Wednesday, January 30, 2013



Subodh Rana

As a kid it was always difficult for me to ascertain whether they were heroes or villains, some minor players in a Shakespearean tragedy or the main act itself. But one thing is for sure which is that I was always uncomfortable whenever this topic came up. Even before school I knew about those four as Nimbu Didi would tell me in hushed tones how they were executed. She lived near Shova Bhagabati so she was present thereabouts when Ganga Lal was shot. She would dramatically rip at her bosoms and say that Ganga Lal yelled while tearing his shirt apart baring his chest, "Shoot, shoot your own father, shoot" before the bullets made his body go limp. There is an apocryphal story circulating that one top Rana general himself snatched the rifle from the hands of a wavering soldier and shot Ganga Lal.

Martyr Ganga Lal

Coming from a line of Rana rulers of Nepal I, like many fellow Ranas of my generation in similar position, carry the burden of historic guilt for the martyrdom of those four. The Panchayat System of governance for Nepal concocted by King Mahendra from the socio-political ethos of ancient rural India, heaped blame on the 104 years of dictatorial Rana regime for all prevailing ill while conveniently arresting the growth of nascent democracy. We were taught at school that the Ranas had made the four youthful proponents of revolutionary change martyrs. The fact that it happened when my own grandfather was Prime Minister of the country did not help. I used to cringe at class whenever the subject came up at history lessons. The four heroes had lost their lives trying to help Nepal emerge from darkness. They had been murdered so that an exploitative political and social order would perpetuate. There was at least one redeeming factor that stood out in favour of Maharajah Juddha my grandfather I reasoned: he had spared the life of the fifth because he was a Brahmin. At least he had a good heart I consoled myself; he was God fearing so he must have been a good man I reassured myself.

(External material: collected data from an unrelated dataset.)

import Literature.Computability.AlgebraicComplexity.BorderRankMatMulThreeKernel
import Literature.Computability.AlgebraicComplexity.BorderRankMatMulThreeEnumData
import HarnessLib

/-!
# Borel-fixed `(110)`-candidates of `⟨3,3,3⟩`: kernel run of the test procedure, part 3

Topic `Literature/Computability/AlgebraicComplexity`. The kernel evaluates the verdict
`MatMul3.Ker.verdictH` of `BorderRankMatMulThreeKernel.lean` (at most one free block, and for every
variant of the free diagonal the hinted test `(210)`/`(120)` has certified dimension `≤ 15`) on the
killed profiles `MatMul3.killedProfs[76 .. 113)` of `BorderRankMatMulThreeEnumData.lean`
(`decide +kernel`, in sub-ranges sized to the default heartbeat budget; the twelve parts are
assembled in `BorderRankMatMulThreeVerdictRun.lean`). Soundness of the verdict is
`MatMul3.IsAdmissible.test_le_of_verdictH` (`BorderRankMatMulThreeVerdict.lean`).

## References

* A. Conner, A. Harper, J. M. Landsberg, *New lower bounds for matrix multiplication and `det₃`*,
  Forum Math. Pi 11 (2023) e17, arXiv:1911.07981 — §6. [ConnerHarperLandsberg2023]
-/

namespace Literature.Computability.AlgebraicComplexity

namespace BorderApolarity

namespace MatMul3

/-- Kernel run on the killed profiles of index `76 ≤ i < 83`. [cite: ConnerHarperLandsberg2023, §6] -/
theorem verdictRun3_1 : ∀ i : ℕ, 76 ≤ i → i < 83 →
    Ker.verdictH (killedProfs.getD i ([], [])).1 (killedProfs.getD i ([], [])).2 = true := by
  decide +kernel

/-- Kernel run on the killed profiles of index `83 ≤ i < 90`. [cite: ConnerHarperLandsberg2023, §6] -/
theorem verdictRun3_2 : ∀ i : ℕ, 83 ≤ i → i < 90 →
    Ker.verdictH (killedProfs.getD i ([], [])).1 (killedProfs.getD i ([], [])).2 = true := by
  decide +kernel

/-- Kernel run on the killed profiles of index `90 ≤ i < 99`. [cite: ConnerHarperLandsberg2023, §6] -/
theorem verdictRun3_3 : ∀ i : ℕ, 90 ≤ i → i < 99 →
    Ker.verdictH (killedProfs.getD i ([], [])).1 (killedProfs.getD i ([], [])).2 = true := by
  decide +kernel

/-- Kernel run on the killed profiles of index `99 ≤ i < 107`. [cite: ConnerHarperLandsberg2023, §6] -/
theorem verdictRun3_4 : ∀ i : ℕ, 99 ≤ i → i < 107 →
    Ker.verdictH (killedProfs.getD i ([], [])).1 (killedProfs.getD i ([], [])).2 = true := by
  decide +kernel

/-- Kernel run on the killed profiles of index `107 ≤ i < 113`. [cite: ConnerHarperLandsberg2023, §6] -/
theorem verdictRun3_5 : ∀ i : ℕ, 107 ≤ i → i < 113 →
    Ker.verdictH (killedProfs.getD i ([], [])).1 (killedProfs.getD i ([], [])).2 = true := by
  decide +kernel

/-- **Kernel run, part 3**: the verdict holds for the killed profiles of index `76 ≤ i < 113`.
[cite: ConnerHarperLandsberg2023, §6] -/
theorem verdictRun3 (i : ℕ) (h₁ : 76 ≤ i) (h₂ : i < 113) :
    Ker.verdictH (killedProfs.getD i ([], [])).1 (killedProfs.getD i ([], [])).2 = true := by
  by_cases g1 : i < 83
  · exact verdictRun3_1 i (by omega) g1
  by_cases g2 : i < 90
  · exact verdictRun3_2 i (by omega) g2
  by_cases g3 : i < 99
  · exact verdictRun3_3 i (by omega) g3
  by_cases g4 : i < 107
  · exact verdictRun3_4 i (by omega) g4
  exact verdictRun3_5 i (by omega) h₂

end MatMul3

end BorderApolarity

end Literature.Computability.AlgebraicComplexity
import Summits.QuantumFields.YangMills.Theorems.BalabanUVNodesN10EntryLettersOfN06RecordFaceC
import Literature.MathematicalPhysics.QuantumFieldTheory.Balaban1983to89.B13InverseLettersNeumannRadius

/-!
# BalabanUVNodes ∕ N10 ([B13], `Dag.B13_main`) ← N06 ([B9], `Dag.B9_main`): NODE A's COMPLEX-BALL LETTER FOR THE INVERSE PIECE AT N06's RECORD FACE
# BY SECT. B's NEUMANN ROAD — THE THIN RADIUS AND THE RATE SPLIT LOCATED (file D of module 55; sibling of 58B, not an in-place edit)

Track A of `YM-PLAN.md` (cell `pub-ymgap`, HUMAN RULING D-0062 ∕ D-0149), DAG in-edge **N06 → N10**; width seat `pub-ymgap-dag-n10-w2` g2 on the
n10-c lane's module-60 lineage (lane word «GO, name it `…RecordFaceD`», bus 2026-08-28T01:40:09Z).  A HELPER for the N10 entrywise junction
editions (module 67 `…N10B13KernelTowerWalksEntrywiseNumeralsDecorated`, binder `hEL` at the rung's chart radius `rf.R`).

WHAT.  Module 58B `…N10EntryLettersOfN06RecordFaceC.rawEntryLetters_inv_at_member_neumann` ([B9] Sect. B p. 402 ∕ p. 403 ll. 3–5: the propagator at
a complex configuration near a real one is the Neumann series (3.64) around the real propagator — Theorem 3.10 at ONE real background) displays, after
N06's schema block and the complexification `hAL ∕ hslice0`, FIVE NUMERIC BINDERS `hμ : 0 < μ`, `h3μ : 3μ ≤ ((1−2q.α)q.δ₀)·sℓ x`, `hR₁ : 0 < R₁`,
`hR₁R : R₁ ≤ R_an`, `hsmall : 2B_A·R₁∕R_an·(q.C d_q·(ℓmax x)²)·(mX·c₀(1,μ)^ν)² ≤ ½` (print's «for α₁ sufficiently small»).  THIS FILE discharges them by
`B13InverseLettersNeumannRadius` (width seat n10-w2 g2): for a TARGET RATE `0 ≤ ρ′ < ((1−2q.α)q.δ₀)·sℓ x` the inverse family has letters at the EXPLICIT
located radius `R₁⋆ = R_an ∕ (4·B_A·(q.C d_q (ℓmax x)²)·(mX·c₀(1,μ⋆)^ν)² + 1)`, `μ⋆ = (((1−2q.α)q.δ₀)·sℓ x − ρ′)∕3`, and at every `R′ ≤ R₁⋆`.
* ★★ `rawEntryLetters_inv_at_member_neumann_located` — 58B's binders VERBATIM minus the five, plus `0 < R_an`, `0 ≤ ρ′ < ((1−2q.α)q.δ₀)·sℓ x`;
  conclusion `RawEntryLetters (u ↦ Aop(u)⁻¹) (loc x ∘ (𝔬A x).blk) R₁⋆ ρ′ (2·q.C d_q·(ℓmax x)²)`.
* `rawEntryLetters_inv_at_member_neumann_located_of_le` — the same at every `R′ ≤ R₁⋆`: at the junction the five binders of an inverse factor read as
  ONE located inequality `rf.R ≤ R₁⋆(letters of the factor)` (cf. `B13Bound226Numerals` `θ₀ ≤ θ₀max`, `B13CondTowerAccretiveFloor` `rf.m₀ ≤ m⋆`).
A2 ∕ A6.  N06's schema block is N06's (displayed verbatim, as in 55B ∕ 56B ∕ 58B); the analytic block (`hAL`, `hslice0`-shape, fibre bound) is jointly
inhabited with genuine `u`-dependence by `B13InverseLettersNeumannRadius.rawEntryLetters_inv_of_neumann_toy_located` (every pair of rates `0 ≤ ρ′ < ρ`).
HONEST FRAMING.  Kernel bookkeeping ([folklore] arithmetic + `rawEntryLetters_mono` behind 58B); COUNT-NEUTRAL; nothing of [B9] or [II] asserted:
Theorem 3.10 for `G(U₀)` is N06's displayed schema (GAPS G-B9-05∕06a∕07), the reading is NODE 00's dictionary, the complexification `Aop ∕ hAL ∕ hslice0`
is the [II] p. 15 in-edge; dag-n10-d's ₁₃ pin algebra untouched; 58B not edited.  NEITHER N06 NOR N10 IS DISCHARGED; K1⁷ NOT closed; counts UNMOVED.
One finite 𝕋⁴ programme at fixed `ε`, Bałaban AS PRINTED — R4 closes the conditional finite-𝕋⁴ rung `BalabanLadder.UV` only; the YM mass gap (Clay) is
NOT proved by any of this; NOT continuum, NOT OS.  0 `def`, 0 `sorry`, standard axioms.
-/

noncomputable section

namespace Summit.QuantumFields.YangMills.BalabanUVNodes.N10EntryLettersOfN06RecordFaceD

open Metric Set Finset
open scoped Matrix
open Literature.MathematicalPhysics.QuantumFieldTheory.Balaban1983to89
open Literature.MathematicalPhysics.QuantumFieldTheory.Balaban1983to89.B6RandomWalk (Ineq261)
open Literature.MathematicalPhysics.QuantumFieldTheory.Balaban1983to89.B9Thm34Ext (toB6)
open Literature.MathematicalPhysics.QuantumFieldTheory.Balaban1983to89.B9Thm37GlueTorus (tdist1)
open Literature.MathematicalPhysics.QuantumFieldTheory.Balaban1983to89.B5TorusCover (UT)
open Literature.MathematicalPhysics.QuantumFieldTheory.Balaban1983to89.B9Thm310Whole
  (Ops310 StaticOK310 Sizes310 Local342G Identities310)
open Literature.MathematicalPhysics.QuantumFieldTheory.Balaban1983to89.B9RWSumsDefinitePins (PinPrims)
open Literature.MathematicalPhysics.QuantumFieldTheory.Balaban1983to89.B9RWSums347DefiniteFaces (exp261)
open Literature.MathematicalPhysics.QuantumFieldTheory.Balaban1983to89.B9PinMembersKLevelV1 (MemberY geo9Y)
open Literature.MathematicalPhysics.QuantumFieldTheory.Balaban1983to89.B13EntrywiseWalks (RawEntryLetters)
open Literature.MathematicalPhysics.QuantumFieldTheory.Balaban1983to89.B13EntryLetterAlgebra (rawEntryLetters_mono)
open Literature.MathematicalPhysics.QuantumFieldTheory.Balaban1983to89.B13InverseLettersNeumannRadius
  (thinRadius_pos thinRadius_le smallness_thinRadius)
open Summit.QuantumFields.YangMills.BalabanUVNodes.N10EntryLettersOfN06RecordFaceC (rawEntryLetters_inv_at_member_neumann)

variable {d ℓ : ℕ} {hd : 1 ≤ d + 1} {hL : Odd (ℓ + 1) ∧ 1 < ℓ + 1} {b₀ b₁ : ℝ} {Mstar : ℕ}
variable [∀ x : MemberY d ℓ hd hL b₀ b₁ Mstar, Fintype (geo9Y x).Site]
  [∀ x : MemberY d ℓ hd hL b₀ b₁ Mstar, DecidableEq (geo9Y x).Site]
variable {c35 : ℝ} {bg : MemberY d ℓ hd hL b₀ b₁ Mstar → B9.Backgrounds}
variable {X Y ι A : MemberY d ℓ hd hL b₀ b₁ Mstar → Type}
  [∀ x, Fintype (X x)] [∀ x, DecidableEq (X x)] [∀ x, Fintype (Y x)] [∀ x, DecidableEq (Y x)] [∀ x, Fintype (ι x)]
  [∀ x, Fintype (A x)]
variable {ν : ℕ} {Nf : Fin ν → ℕ} [∀ i, NeZero (Nf i)]
variable {E : Type*} [NormedAddCommGroup E] [NormedSpace ℂ E]

/-! ## §1. The inverse piece at a member by the Neumann road — thin radius and rate split located -/

/-- ★★ **NODE A's COMPLEX-BALL LETTER FOR THE INVERSE AT ONE MEMBER, THIN RADIUS LOCATED** (58B with `hμ h3μ hR₁ hR₁R hsmall` discharged).  Inputs: N06's
binders as in 55B ∕ 58B (`hc35 q hq H 𝔬A κA hstA hκA h36A` + `h261`); the located reading per member (`loc`, `sℓ`, `ℓmax`); the member's regime and `α₀`; ONE
background `U₀ ∈ Reg335 c₃₅ α₀` (the centre of the chart); the complexified operator `Aop` with `Aop 0 = M((𝔬A x).Δa U₀)` (`hslice0`) and letters `hAL` at
rate `((1−2q.α)q.δ₀)·sℓ x` on the `R_an`-ball; a fibre bound `mX`; `0 < R_an`; a target rate `0 ≤ ρ′ < ((1−2q.α)q.δ₀)·sℓ x`.  Conclusion: `u ↦ Aop(u)⁻¹` has
letters `(R₁⋆, ρ′, 2·q.C d_q·(ℓmax x)²)` at the explicit radius `R₁⋆ = R_an ∕ (4·B_A·(q.C d_q (ℓmax x)²)·(mX·c₀(1,μ⋆)^ν)² + 1)`, `μ⋆ = (((1−2q.α)q.δ₀)·sℓ x − ρ′)∕3`.
[cite: Balaban1985BackgroundPropagators, (3.26)–(3.27) p.395, (3.35) p.396, Thm 3.4 p.400, (3.60)–(3.65) p.402, (3.86) p.407, Thm 3.10 (3.105)–(3.108) pp.414–416;
Balaban1984PropagatorsII, Lemma 2.1 (2.61) p.234; Balaban1988RG2Cluster, p.13, p.15; Balaban1987RG1, (1.13)–(1.14) p.262] -/
theorem rawEntryLetters_inv_at_member_neumann_located (hc35 : 0 < c35) (q : PinPrims) (hq : q.OK)
    (H : MemberY d ℓ hd hL b₀ b₁ Mstar → Prop)
    (𝔬A : ∀ x : MemberY d ℓ hd hL b₀ b₁ Mstar, Ops310 (geo9Y x) (bg x) (X x) (Y x) (ι x) (A x))
    (κA : MemberY d ℓ hd hL b₀ b₁ Mstar → Sizes310)
    (hstA : ∀ x, StaticOK310 (𝔬A x) q.ρ q.Nc q.N' q.NF q.Cℓ (κA x)) (hκA : ∀ x, (κA x).Bounded q.Kc)
    (h36A : ∀ x, q.M₁ ≤ (geo9Y x).M → ∀ α₀ : ℝ, 0 < α₀ → c35 * (geo9Y x).M * α₀ ≤ q.a₁ →
      ∀ U : (bg x).Cfg, (bg x).Reg335 c35 α₀ U →
        Local342G (𝔬A x) 1 (H x) q.B₀ q.δ₀ U ∧ B9Thm310Whole.Factors389 (𝔬A x) 1 (H x) q.θ₀ q.δ₀ U ∧
          Identities310 (𝔬A x) 1 (H x) U)
    {ML : ℝ} (h261 : ∀ x, ML ≤ (geo9Y x).M →
      Ineq261 (exp261 (@geo9Y d ℓ hd hL b₀ b₁ Mstar) q.δ₀ q.α) (toB6 (geo9Y x) 1 (H x)) q.δ₀ q.α)
    (loc : ∀ x : MemberY d ℓ hd hL b₀ b₁ Mstar, (geo9Y x).Site → UT Nf) (sℓ ℓmax : MemberY d ℓ hd hL b₀ b₁ Mstar → ℝ)
    (hloc : ∀ x a b, sℓ x * tdist1 Nf (loc x a) (loc x b) ≤ (geo9Y x).dist a b)
    (hlen : ∀ x a, (geo9Y x).len a ≤ ℓmax x)
    (x : MemberY d ℓ hd hL b₀ b₁ Mstar)
    (hM : max q.M₁ (max ML (max 1 (2 * q.NF * q.θ₀ * B6.c1 (exp261 (@geo9Y d ℓ hd hL b₀ b₁ Mstar) q.δ₀ q.α) q.δ₀ q.α))) ≤
      (geo9Y x).M)
    {α₀ : ℝ} (hα : 0 < α₀) (ha : (geo9Y x).M * α₀ ≤ q.a₁ / c35)
    -- ONE background of the class (3.35) at the centre of the chart, and the complexified `Δ_a` on the chart ball ([II] p. 15 in-edge)
    (U₀ : (bg x).Cfg) (hU₀ : (bg x).Reg335 c35 α₀ U₀)
    {Aop : E → Matrix (X x) (X x) ℂ} {Ran BA : ℝ} {mX : ℕ}
    (hAL : RawEntryLetters Aop (loc x ∘ (𝔬A x).blk) Ran (((1 - 2 * q.α) * q.δ₀) * sℓ x) BA)
    (hslice0 : Aop 0 = (LinearMap.toMatrix' ((𝔬A x).Δa U₀)).map (algebraMap ℝ ℂ))
    (hfibX : ∀ y : UT Nf, (univ.filter fun k => (loc x ∘ (𝔬A x).blk) k = y).card ≤ mX)
    -- the located numerics: the big radius is positive and a target rate below the reading's rate
    (hRan : 0 < Ran) {ρ' : ℝ} (hρ'0 : 0 ≤ ρ') (hρ' : ρ' < ((1 - 2 * q.α) * q.δ₀) * sℓ x) :
    RawEntryLetters (fun u => (Aop u)⁻¹) (loc x ∘ (𝔬A x).blk)
      (Ran / (4 * (BA * (q.C (exp261 (@geo9Y d ℓ hd hL b₀ b₁ Mstar) q.δ₀ q.α) * ℓmax x ^ 2) *
        (mX * B6.c0 1 ((((1 - 2 * q.α) * q.δ₀) * sℓ x - ρ') / 3) ^ ν) *
        (mX * B6.c0 1 ((((1 - 2 * q.α) * q.δ₀) * sℓ x - ρ') / 3) ^ ν)) + 1))
      ρ' (2 * (q.C (exp261 (@geo9Y d ℓ hd hL b₀ b₁ Mstar) q.δ₀ q.α) * ℓmax x ^ 2)) := by
  have hμ : 0 < (((1 - 2 * q.α) * q.δ₀) * sℓ x - ρ') / 3 := by linarith
  have h3μ : 3 * ((((1 - 2 * q.α) * q.δ₀) * sℓ x - ρ') / 3) ≤ ((1 - 2 * q.α) * q.δ₀) * sℓ x := by
    have e3 : 3 * ((((1 - 2 * q.α) * q.δ₀) * sℓ x - ρ') / 3) = ((1 - 2 * q.α) * q.δ₀) * sℓ x - ρ' := by ring
    rw [e3]; linarith
  have hS : 0 ≤ (mX : ℝ) * B6.c0 1 ((((1 - 2 * q.α) * q.δ₀) * sℓ x - ρ') / 3) ^ ν :=
    mul_nonneg (Nat.cast_nonneg _) (pow_nonneg (B6RandomWalk.c0_nonneg 1 _) ν)
  have hBG : 0 ≤ q.C (exp261 (@geo9Y d ℓ hd hL b₀ b₁ Mstar) q.δ₀ q.α) * ℓmax x ^ 2 :=
    mul_nonneg (PinPrims.C_nonneg hq _) (sq_nonneg _)
  have hT : 0 ≤ BA * (q.C (exp261 (@geo9Y d ℓ hd hL b₀ b₁ Mstar) q.δ₀ q.α) * ℓmax x ^ 2) *
      (mX * B6.c0 1 ((((1 - 2 * q.α) * q.δ₀) * sℓ x - ρ') / 3) ^ ν) *
      (mX * B6.c0 1 ((((1 - 2 * q.α) * q.δ₀) * sℓ x - ρ') / 3) ^ ν) :=
    mul_nonneg (mul_nonneg (mul_nonneg hAL.B_nonneg hBG) hS) hS
  have h := rawEntryLetters_inv_at_member_neumann (E := E) (Nf := Nf) hc35 q hq H 𝔬A κA hstA hκA h36A h261 loc sℓ ℓmax hloc hlen x hM
    hα ha U₀ hU₀ hAL hslice0 hfibX hμ h3μ (thinRadius_pos hRan hT) (thinRadius_le hRan.le hT)
    (smallness_thinRadius hRan hAL.B_nonneg hBG hS)
  have e : ((1 - 2 * q.α) * q.δ₀) * sℓ x - 3 * ((((1 - 2 * q.α) * q.δ₀) * sℓ x - ρ') / 3) = ρ' := by ring
  rw [e] at h
  exact h

/-- **… AT EVERY SMALLER RADIUS** `R′ ≤ R₁⋆` (module 34 `rawEntryLetters_mono`): the N10 junction reads `hEL` at the rung's chart radius `rf.R`, so the
five binders of an inverse factor at the member become the located inequality `rf.R ≤ R₁⋆`.
[cite: Balaban1985BackgroundPropagators, (3.62)–(3.64) p.402, Thm 3.10 (3.108) p.416; Balaban1988RG2Cluster, p.15] -/
theorem rawEntryLetters_inv_at_member_neumann_located_of_le (hc35 : 0 < c35) (q : PinPrims) (hq : q.OK)
    (H : MemberY d ℓ hd hL b₀ b₁ Mstar → Prop)
    (𝔬A : ∀ x : MemberY d ℓ hd hL b₀ b₁ Mstar, Ops310 (geo9Y x) (bg x) (X x) (Y x) (ι x) (A x))
    (κA : MemberY d ℓ hd hL b₀ b₁ Mstar → Sizes310)
    (hstA : ∀ x, StaticOK310 (𝔬A x) q.ρ q.Nc q.N' q.NF q.Cℓ (κA x)) (hκA : ∀ x, (κA x).Bounded q.Kc)
    (h36A : ∀ x, q.M₁ ≤ (geo9Y x).M → ∀ α₀ : ℝ, 0 < α₀ → c35 * (geo9Y x).M * α₀ ≤ q.a₁ →
      ∀ U : (bg x).Cfg, (bg x).Reg335 c35 α₀ U →
        Local342G (𝔬A x) 1 (H x) q.B₀ q.δ₀ U ∧ B9Thm310Whole.Factors389 (𝔬A x) 1 (H x) q.θ₀ q.δ₀ U ∧
          Identities310 (𝔬A x) 1 (H x) U)
    {ML : ℝ} (h261 : ∀ x, ML ≤ (geo9Y x).M →
      Ineq261 (exp261 (@geo9Y d ℓ hd hL b₀ b₁ Mstar) q.δ₀ q.α) (toB6 (geo9Y x) 1 (H x)) q.δ₀ q.α)
    (loc : ∀ x : MemberY d ℓ hd hL b₀ b₁ Mstar, (geo9Y x).Site → UT Nf) (sℓ ℓmax : MemberY d ℓ hd hL b₀ b₁ Mstar → ℝ)
    (hloc : ∀ x a b, sℓ x * tdist1 Nf (loc x a) (loc x b) ≤ (geo9Y x).dist a b)
    (hlen : ∀ x a, (geo9Y x).len a ≤ ℓmax x)
    (x : MemberY d ℓ hd hL b₀ b₁ Mstar)
    (hM : max q.M₁ (max ML (max 1 (2 * q.NF * q.θ₀ * B6.c1 (exp261 (@geo9Y d ℓ hd hL b₀ b₁ Mstar) q.δ₀ q.α) q.δ₀ q.α))) ≤
      (geo9Y x).M)
    {α₀ : ℝ} (hα : 0 < α₀) (ha : (geo9Y x).M * α₀ ≤ q.a₁ / c35)
    (U₀ : (bg x).Cfg) (hU₀ : (bg x).Reg335 c35 α₀ U₀)
    {Aop : E → Matrix (X x) (X x) ℂ} {Ran BA : ℝ} {mX : ℕ}
    (hAL : RawEntryLetters Aop (loc x ∘ (𝔬A x).blk) Ran (((1 - 2 * q.α) * q.δ₀) * sℓ x) BA)
    (hslice0 : Aop 0 = (LinearMap.toMatrix' ((𝔬A x).Δa U₀)).map (algebraMap ℝ ℂ))
    (hfibX : ∀ y : UT Nf, (univ.filter fun k => (loc x ∘ (𝔬A x).blk) k = y).card ≤ mX)
    (hRan : 0 < Ran) {ρ' : ℝ} (hρ'0 : 0 ≤ ρ') (hρ' : ρ' < ((1 - 2 * q.α) * q.δ₀) * sℓ x) {R' : ℝ}
    (hR' : R' ≤ Ran / (4 * (BA * (q.C (exp261 (@geo9Y d ℓ hd hL b₀ b₁ Mstar) q.δ₀ q.α) * ℓmax x ^ 2) *
        (mX * B6.c0 1 ((((1 - 2 * q.α) * q.δ₀) * sℓ x - ρ') / 3) ^ ν) *
        (mX * B6.c0 1 ((((1 - 2 * q.α) * q.δ₀) * sℓ x - ρ') / 3) ^ ν)) + 1)) :
    RawEntryLetters (fun u => (Aop u)⁻¹) (loc x ∘ (𝔬A x).blk) R' ρ'
      (2 * (q.C (exp261 (@geo9Y d ℓ hd hL b₀ b₁ Mstar) q.δ₀ q.α) * ℓmax x ^ 2)) :=
  rawEntryLetters_mono (rawEntryLetters_inv_at_member_neumann_located (E := E) (Nf := Nf) hc35 q hq H 𝔬A κA hstA hκA h36A h261 loc sℓ ℓmax
    hloc hlen x hM hα ha U₀ hU₀ hAL hslice0 hfibX hRan hρ'0 hρ') hR' le_rfl le_rfl

end Summit.QuantumFields.YangMills.BalabanUVNodes.N10EntryLettersOfN06RecordFaceD

end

Ganga Lal Shrestha was the youngest of the martyrs. Born in 1918 he was one of the three founding members of Praja Parishad, the underground movement launched in 1939 to press for political space for common Nepalese. He was caught by the authorities distributing pamphlets in Asan Tole advocating human rights and tried and found guilty of sedition. 

Martyr Dashrath Chand

Praja Parishad had been the brainchild of Dashrath Chand Thakur of the Kshetriya clan of Nepalgunj who had the opportunity of studying in nearby Indian districts of Almora, Kumaon and Nainital and closely monitoring the burgeoning Indian democracy movement there. He was convinced that he had to start a similar movement in Nepal and found Tanka Prashad Acharya, a Brahmin, as the perfect complement of brain to his brawn.

Martyr Dharma Bhakta

Dharma Bhakta Mathema was another founding member. He was a body builder himself and was given the task of instructing King Tribhuvan in physical fitness. He also became the conduit between the unhappy and politically powerless king and the underground movement, the reason for his eventual arrest. Shukra Raj Joshi was the oldest of the martyrs. More famous as Shukra Raj "Shastri" having received a degree in Sanskrit, he taught at Allahabad University in India and was the most learned of the martyrs. He came in contact with the leading political figures of the time that were agitating for Indian independence including Mahatma Gandhi.

Martyr Shukra Raj

In the turbulent times of the forties when the world was at war and who was right and who was wrong hanged in balance for the victor to pronounce, retribution came quickly. In October 1941 Ganga Lal and Dashrath Chand were shot dead at Shova Bhagabati. A few months later Dharma Bhakta Mathema was hanged at Sifal and Shukra Raj Shastri was hanged at Pachali Bhairab. Tanka Prashad Acharya got a life sentence. I am now beginning to wonder if future generations will even remember them: there have been so many martyrs since. Martyrs are raining thick and fast in this land. Even victims of traffic accidents get this elevated status as the state pays monetary compensation to their families. We are besmirching our collective memory of the sacrifice of the first four.

On a personal note my father is much more associated with the democratic changes of 1951 which brought political power to the people rather than the ancien régime. He was elevated to the post of Deputy Commander-in-Chief of the Nepalese army following that epochal event. Lalit Chand, the younger brother of the martyr Dashrath Chand, gave his daughter in marriage to my eldest brother. Lalit Chand served as the Chairman of the Rashtriya Panchayat and he was a great friend of my father. I like to think that the Shakespearean tragedy ended in a reconciliatory note for us and animus buried forever.